Modern treatment of doping casts Ben Johnson in new light

Stephen Brunt sat down with Ben Johnson, who 30 years ago won the gold in the 100m dash in the Olympics only to have the medal taken from him due to a positive drug test.

Consider the events of the past week and a bit:

Saul “Canelo” Alvarez, fresh off a six-month suspension for steroid use — he says it was the result of eating tainted meat in Mexico — wins a thrilling, razor-thin victory over Gennady Golovkin in what many consider the fight of the year.
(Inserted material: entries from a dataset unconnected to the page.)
import Mathlib

/-!
# Vectorised local certificates: list arithmetic for kernel evaluation and its bridge to `Finset` sums

Support file of the one-cut programme (crux `NoHeavyLowerTail`, stmt-CriticalPhenomena-4575; unit `prim-lf-1` gen 58, memo
`FROM-prim-lf-1-gen58-Q311-LEAN-AND-PROFILE-NOGO.md` §6).  The block theorems `P₁ ∧ Q` of this lane are proved from machine-found LOCAL
CERTIFICATES `T₀(π,π') ≥ Σ_j λ_j Φ_j(π,π')` (a finite inequality between sorted fibre profiles, checked by kernel `decide`) plus the goodness of `P₁`.
For blocks whose certificates have many terms (tri5, p4c: hundreds of columns over `K ≈ 30–80` words) the term-by-term transcription of
`…AndPerfect4` / `…AndQ311` is impractical; instead one writes the certificate as a BILINEAR FORM `Σ_{i,j} M_{ij} w_j(π) w_i(π')` with a non-negative
integer matrix `M` over the word vector `w(π) ∈ ℤ^K`.  This file provides the two halves of that design, independent of any block:
* `dotL`, `mulVecL` — dot product / matrix–vector product on `List ℤ`, cheap for the kernel (`decide` evaluates the left profile's `M·w(π)` once
  and then one length-`K` dot product per profile pair);
* `dotL_ofFn`, `mulVecL_ofFn`, `bilin_ofFn` — the bridge to `Finset` sums over `Fin K` (`dotL (mulVecL M w) w' = Σ_i (Σ_j M i j * w j) * w' i`);
* **`sum_bilin_nonneg`** — the assembly step: if `M ≥ 0` entrywise and every cross moment `Σ_{x∈P} a_x(j) b_x(i)` is `≥ 0` (in the applications:
  `sum_mul_nonneg_of_two` from the goodness of `P₁`), then `Σ_{x∈P} Σ_i (Σ_j M i j * a_x j) * b_x i ≥ 0`.
HONEST LABEL: elementary infrastructure (list/`Fin` bookkeeping), standard axioms; no block theorem is proved here. [this work]
-/

namespace Summit.CriticalPhenomena.PercolationContinuityZ3.Theorems

namespace VecCert

open Finset

/-- Dot product of two integer lists (truncating to the shorter one). [this work] -/
def dotL : List ℤ → List ℤ → ℤ
  | a :: as, b :: bs => a * b + dotL as bs
  | _, _ => 0

/-- Matrix (list of rows) times vector. [this work] -/
def mulVecL (M : List (List ℤ)) (w : List ℤ) : List ℤ := M.map fun row => dotL row w

/-- `dotL` on two `List.ofFn`s of the same length is the `Finset` sum of the products. [this work] -/
theorem dotL_ofFn {K : ℕ} (f g : Fin K → ℤ) : dotL (List.ofFn f) (List.ofFn g) = ∑ i, f i * g i := by
  induction K with
  | zero => simp [dotL]
  | succ K ih =>
    rw [List.ofFn_succ, List.ofFn_succ, dotL, ih, Fin.sum_univ_succ]

/-- `mulVecL` on `List.ofFn` data. [this work] -/
theorem mulVecL_ofFn {K J : ℕ} (M : Fin K → Fin J → ℤ) (g : Fin J → ℤ) :
    mulVecL (List.ofFn fun i => List.ofFn (M i)) (List.ofFn g) = List.ofFn fun i => ∑ j, M i j * g j := by
  unfold mulVecL
  rw [List.map_ofFn]
  congr 1
  funext i
  simp only [Function.comp_apply, dotL_ofFn]

/-- The bilinear form `w'ᵀ (M w)` computed with lists equals the double `Finset` sum. [this work] -/
theorem bilin_ofFn {K : ℕ} (M : Fin K → Fin K → ℤ) (f g : Fin K → ℤ) :
    dotL (mulVecL (List.ofFn fun i => List.ofFn (M i)) (List.ofFn f)) (List.ofFn g) = ∑ i, (∑ j, M i j * f j) * g i := by
  rw [mulVecL_ofFn, dotL_ofFn]

/-- **Assembly lemma.**  An entrywise non-negative matrix applied to non-negative cross moments gives a non-negative total:
`0 ≤ Σ_{x∈P} Σ_i (Σ_j M i j * a x j) * b x i` whenever `0 ≤ M i j` and `0 ≤ Σ_{x∈P} a x j * b x i` for all `i, j`. [this work] -/
theorem sum_bilin_nonneg {X : Type} {K : ℕ} (P : Finset X) (M : Fin K → Fin K → ℤ) (hM : ∀ i j, 0 ≤ M i j)
    (a b : X → Fin K → ℤ) (hS : ∀ i j, 0 ≤ ∑ x ∈ P, a x j * b x i) :
    0 ≤ ∑ x ∈ P, ∑ i, (∑ j, M i j * a x j) * b x i := by
  have h : ∑ x ∈ P, ∑ i, (∑ j, M i j * a x j) * b x i = ∑ i, ∑ j, M i j * ∑ x ∈ P, a x j * b x i := by
    rw [sum_comm]
    refine sum_congr rfl fun i _ => ?_
    rw [show (∑ x ∈ P, (∑ j, M i j * a x j) * b x i) = ∑ x ∈ P, ∑ j, M i j * (a x j * b x i) from
      sum_congr rfl fun x _ => by rw [sum_mul]; exact sum_congr rfl fun j _ => by ring]
    rw [sum_comm]
    exact sum_congr rfl fun j _ => by rw [mul_sum]
  rw [h]
  exact sum_nonneg fun i _ => sum_nonneg fun j _ => mul_nonneg (hM i j) (hS i j)

/-- Variant of the assembly lemma with the word vectors given as lists through `List.ofFn` (the form in which `decide`d profile lemmas are
stated). [this work] -/
theorem sum_dotL_mulVecL_nonneg {X : Type} {K : ℕ} (P : Finset X) (M : Fin K → Fin K → ℤ) (hM : ∀ i j, 0 ≤ M i j)
    (a b : X → Fin K → ℤ) (hS : ∀ i j, 0 ≤ ∑ x ∈ P, a x j * b x i) :
    0 ≤ ∑ x ∈ P, dotL (mulVecL (List.ofFn fun i => List.ofFn (M i)) (List.ofFn (a x))) (List.ofFn (b x)) := by
  simp only [bilin_ofFn]
  exact sum_bilin_nonneg P M hM a b hS

end VecCert

end Summit.CriticalPhenomena.PercolationContinuityZ3.Theorems
import Summits.ABC.IUTFork.Conditional.WRowHexLamSevenTriplesC
import Summits.ABC.IUTFork.Conditional.WRowUnconditionalCellsSlot
import Summits.ABC.IUTFork.Conditional.InhUniformBandCells
import Summits.ABC.IUTFork.Cor312LicenceTripleUnconditionalCeil
import HarnessLib

/-!
# R-W «OPEN-SINGLE-PRIMES» — the HEX family `λ_k = 1/2 + 2/7^k` at `k = 10`, the SINGLE LEVEL `l = 4723`: the hull licence S_H HOLDS at EVERY
# genuine Θ-volume datum over `(ratPoint λ_10, 4723)`, unconditionally — the last prime of the `k = 10` axis, decided by the CEILING inner slot at `7`

PROOF-ONLY file (D-0012; 0 definitions, 0 `Prop` facts) of the abc-iut cell — D-0079 RESCUE sub-cell R-W «WINDOW Θ-SIDE INEQUALITY», seat
abc-iut-W-neg-1 (gen 5), row «OPEN-SINGLE-PRIMES» (abc-iut-plan C-R105 (a); KEY `wake/KEY-abc-iut-W-neg-1-OPENSINGLEPRIMES.md`). abc-iut-C-cert-1 (gen 8)
decided the HEX class `k = 10` at every prime `l ≥ 11` EXCEPT `l = 4723`: ¬S_H ∀T for `11 ≤ l ≤ 4721` (p508090 `WRowHexLamSevenTenRefutedBand`), S_H ∀T
for every prime `l ≥ 4729` (p507080 `WRow.licence_lamSeven_ten_all`, abc-iut-W-row-1's INTEGER-SLOT triple socket). At `l = 4723` the exact cell over the
binding prime `7` (`e = 3·l·n`; `n = 1`, `e = 14169`, `6 ∤ e`) FAILS at the top label `j = 2361` under the integer slot `⌊e/6⌋ = 2361` and HOLDS under
the CEILING `⌈e/6⌉ = 2362` (abc-iut-W-num-5 ENGINEC-CEIL-ONLY-LEVELS.tsv a14426db4c9d93ee; this seat's desk work/desk7.py, exact integers: under `2362`
the exact cell holds at all `2361` labels, the floor-free form fails only at the top one). The licence socket's inner radius is a FREE binder with a
witness obligation; this seat's `WRow.inner_witness_ceil` (p511165) supplies the ceiling for every `ℚ_7`-field, packaged as the CEILING-slot triple
socket `WRow.licence_triple_unconditional_ceil` (`Cor312LicenceTripleUnconditionalCeil`). THIS FILE discharges that socket's arithmetic hypothesis at
`l = 4723` for the Frey–Legendre triple `282475253 + 282475245 = 564950498` of `λ_10` (abc-iut-C-cert-1's `WRowHexLamSevenTriplesC`: `isABCTriple_hex10`,
`lamSeven_eq_hex10`, `eq_of_prime_dvd_triple_hex10`, `factorization_triple_hex10`): per bad prime `p ∈ {3, 5, 13, 113, 431, 3361, 2499781}` the cells
certified under the integer slot (`WRow.cell_wild_of_ends` / `WRow.cell_tameslot_of_ends`, two numeric end labels at `L = 2361`) transport to the
ceiling by `WRow.cell_of_le_rin` + `WRow.max_one_div_le_ceilSlot`; over `7`: `n ≥ 2` floor-free from `n₀ = 2` (slot, transported), `n = 1` the level
lemma `WRow.cell_hex10_p7_one_4723` (interior labels by `InhBand.quad_nonpos_of_ends 30 (−70805) (−56667) · 4721`, the EXACT top-label cell incl. the
floor by `norm_num`). TAKES NO SIDE on [IUTchIII] Cor. 3.12 (S. Mochizuki, *Inter-universal Teichmüller theory III*, Cor. 3.12 p. 173–174; Step (xi-f)
p. 184) or on any author; «inhabited as typed» ≠ «asserted in print».

WHAT IS PROVED (namespace `Summit.ABC.IUTFork.Conditional`): `WRow.cell_hex10_p7_one_4723`, `WRow.hcell_lamSeven_ten_ceil_4723` (the arithmetic at
`l = 4723`, ceiling slot), **`WRow.licence_lamSeven_ten_level4723`** — for `k = 10`, `l = 4723`, EVERY genuine Θ-volume datum `T` at
`(ratPoint (1/2 + 2/7^k), l)` and EVERY pair of realising Θ- and q-ideles, abc-iut-c312-1's `Thm311ToCor312.Licence` HOLDS at
`settingPrVolSharp (pilotDataOfK T.D T.K) …`; **`WRow.exists_qPinned_and_hull_lamSeven_ten_level4723`** — branch C's «∃ ρ qK, QPinned ∧ PilotKummerCompatHull»
there, any columns. READING (neutral; numbers, not adjectives): with p508090 and p507080 the HEX class `k = 10` is decided AS TYPED at EVERY prime
`l ≥ 11`, NO exception: ¬S_H ∀T for `11 ≤ l ≤ 4721`, S_H ∀T for every prime `l ≥ 4723`. Admissibility / (P6) / Szpiro-badness of `(ratPoint λ_10, l)`
and NON-EMPTINESS of the datum type are NOT claimed. HONEST SCOPE: OUR sharp containers; STRONGER-THAN-PRINT hull reading; nothing about the printed
inequality or any author's intended hull; typed ≠ proved; instantiated ≠ endorsed; no abc claim.
[cite: Mochizuki2012, IUTchI Def. 3.1 (b),(c) pp. 61–62, Rmk. 3.1.5 p. 65, Ex. 3.2 (iv) p. 71; IUTchIII Cor. 3.12 Step (xi-f) p. 184; IUTchIV Prop. 1.1 p. 9, Prop. 1.2 (i)(ii) p. 10, Prop. 1.4 (ii) p. 13, Cor. 2.2 (ii) proof (P5) p. 46]
[cite: DupuyHilado2025, §3.3, §3.4, §4.9, §4.12] [cite: NeukirchANT1999, Ch. II (5.5)–(5.7)] [claim: Mochizuki2012, status: disputed] for every IUT sentence.
-/

noncomputable section

open Set Function Metric NumberField IsDedekindDomain

namespace Summit.ABC.IUTFork.Conditional

open Thm311 Thm311.Real Cor312 Cor312Vol Cor312Prov Literature.IUT.LogThetaLattice Literature.IUT.LogVolume
  Literature.IUT.HodgeTheaters Literature.IUT.LogVolume.Cor22
open Literature.NumberTheory.NumberFields Literature.NumberTheory.GaloisRepresentations.Ultrametric
open Literature.NumberTheory.DiophantineGeometry Literature.NumberTheory.DiophantineGeometry.GenEll

/-! ## The cell over `7` at `l = 4723`, `n = 1` (`e = 14169`), CEILING slot `⌈e/6⌉ = 2362` -/

/-- The socket's integer cell over `7` for the `λ_10` triple at the level `l = 4723`, index `e = 3·l = 14169` (`n = 1`), `P = 30`, `D = e − 1 = 14168`,
inner radius the CEILING `⌈e/6⌉ = 2362` (`6 ∤ e`), `ρout = min(7^4 − 4e, 7^5 − 5e) = −54275`: floor-free and convex on the labels `j ≤ 2360`
(`InhBand.quad_nonpos_of_ends 30 (−70805) (−56667) · 4721`), and the EXACT integer cell, floor included, at the top label `j = 2361`, where the floor-free
form fails. Under the integer slot `2361` that top cell fails (abc-iut-W-num-5's record). [folklore] -/
theorem WRow.cell_hex10_p7_one_4723 (i : ℕ) (hi : i < (4723 - 1) / 2) :
    (((14169 : ℕ)) : ℤ) * ((((i + 1 : ℕ) : ℤ) ^ 2 * (((30 : ℕ)) : ℤ) - ((i + 1 : ℕ) : ℤ) * ((((14168 : ℕ)) : ℕ) : ℤ) -
        ((i + 2 : ℕ) : ℤ) * (((2362 : ℕ)) : ℤ)) / (((14169 : ℕ)) : ℤ)) +
      ((i + 2 : ℕ) : ℤ) * min (((7 : ℕ) : ℤ) ^ 4 - ((4 : ℕ) : ℤ) * (((14169 : ℕ)) : ℤ)) (((7 : ℕ) : ℤ) ^ 5 - ((5 : ℕ) : ℤ) * (((14169 : ℕ)) : ℤ)) ≤
      (((30 : ℕ)) : ℤ) := by
  rcases Nat.lt_or_ge (i + 1) 2361 with hlt | hge
  · have he0 : (0 : ℤ) < ((14169 : ℕ) : ℤ) := by positivity
    have hfloor := Int.mul_ediv_self_le (k := ((14169 : ℕ) : ℤ))
      (x := (((i + 1 : ℕ) : ℤ) ^ 2 * (((30 : ℕ)) : ℤ) - ((i + 1 : ℕ) : ℤ) * ((((14168 : ℕ)) : ℕ) : ℤ) - ((i + 2 : ℕ) : ℤ) * (((2362 : ℕ)) : ℤ))) he0.ne'
    have hmin : min (((7 : ℕ) : ℤ) ^ 4 - ((4 : ℕ) : ℤ) * (((14169 : ℕ)) : ℤ)) (((7 : ℕ) : ℤ) ^ 5 - ((5 : ℕ) : ℤ) * (((14169 : ℕ)) : ℤ)) = -54275 := by
      norm_num
    have hkl : 2 * ((i : ℤ) + 1) + 1 ≤ (4721 : ℤ) := by
      have h1 : 2 * (i + 1) + 1 ≤ 4721 := by omega
      exact_mod_cast h1
    have hquad := InhBand.quad_nonpos_of_ends 30 (-70805) (-56667) ((i : ℤ) + 1) 4721 (by norm_num) (by norm_num) (by linarith) hkl
      (by norm_num) (by norm_num)
    rw [hmin]
    generalize hQ : ((((i + 1 : ℕ) : ℤ) ^ 2 * (((30 : ℕ)) : ℤ) - ((i + 1 : ℕ) : ℤ) * ((((14168 : ℕ)) : ℕ) : ℤ) - ((i + 2 : ℕ) : ℤ) * (((2362 : ℕ)) : ℤ))) /
      (((14169 : ℕ)) : ℤ) = Q at hfloor ⊢
    push_cast at hfloor hquad ⊢
    linarith [hfloor, hquad]
  · obtain rfl : i = 2360 := by omega
    norm_num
They’ll fight a third time next spring, and earn many millions of dollars in process.

Thomas Pannone, a young Toronto Blue Jays pitcher, completes the latest in a series of encouraging starts after he was forced to sit out 80 games at the beginning of the season for violating Major League Baseball’s performance-enhancing drug policy.

Jon Jones, arguably the greatest fighter in mixed martial arts history, is cleared to return to the octagon after his second PED-related suspension is reduced to 15 months, in part because he provided “substantial assistance” to the investigators.

The World Anti-Doping Administration welcomes Russia back into the global sports fold — conditionally, following something more than a wrist slap, but also after the country had carried out the most extensive, state-sponsored doping program since the demise of the former East Germany.

And in Canada, as happens every time a milestone is reached, the country paused to consider one of the most ecstatic and traumatic moments of its modern history, when Ben Johnson crossed the line first in Seoul, and then was caught cheating.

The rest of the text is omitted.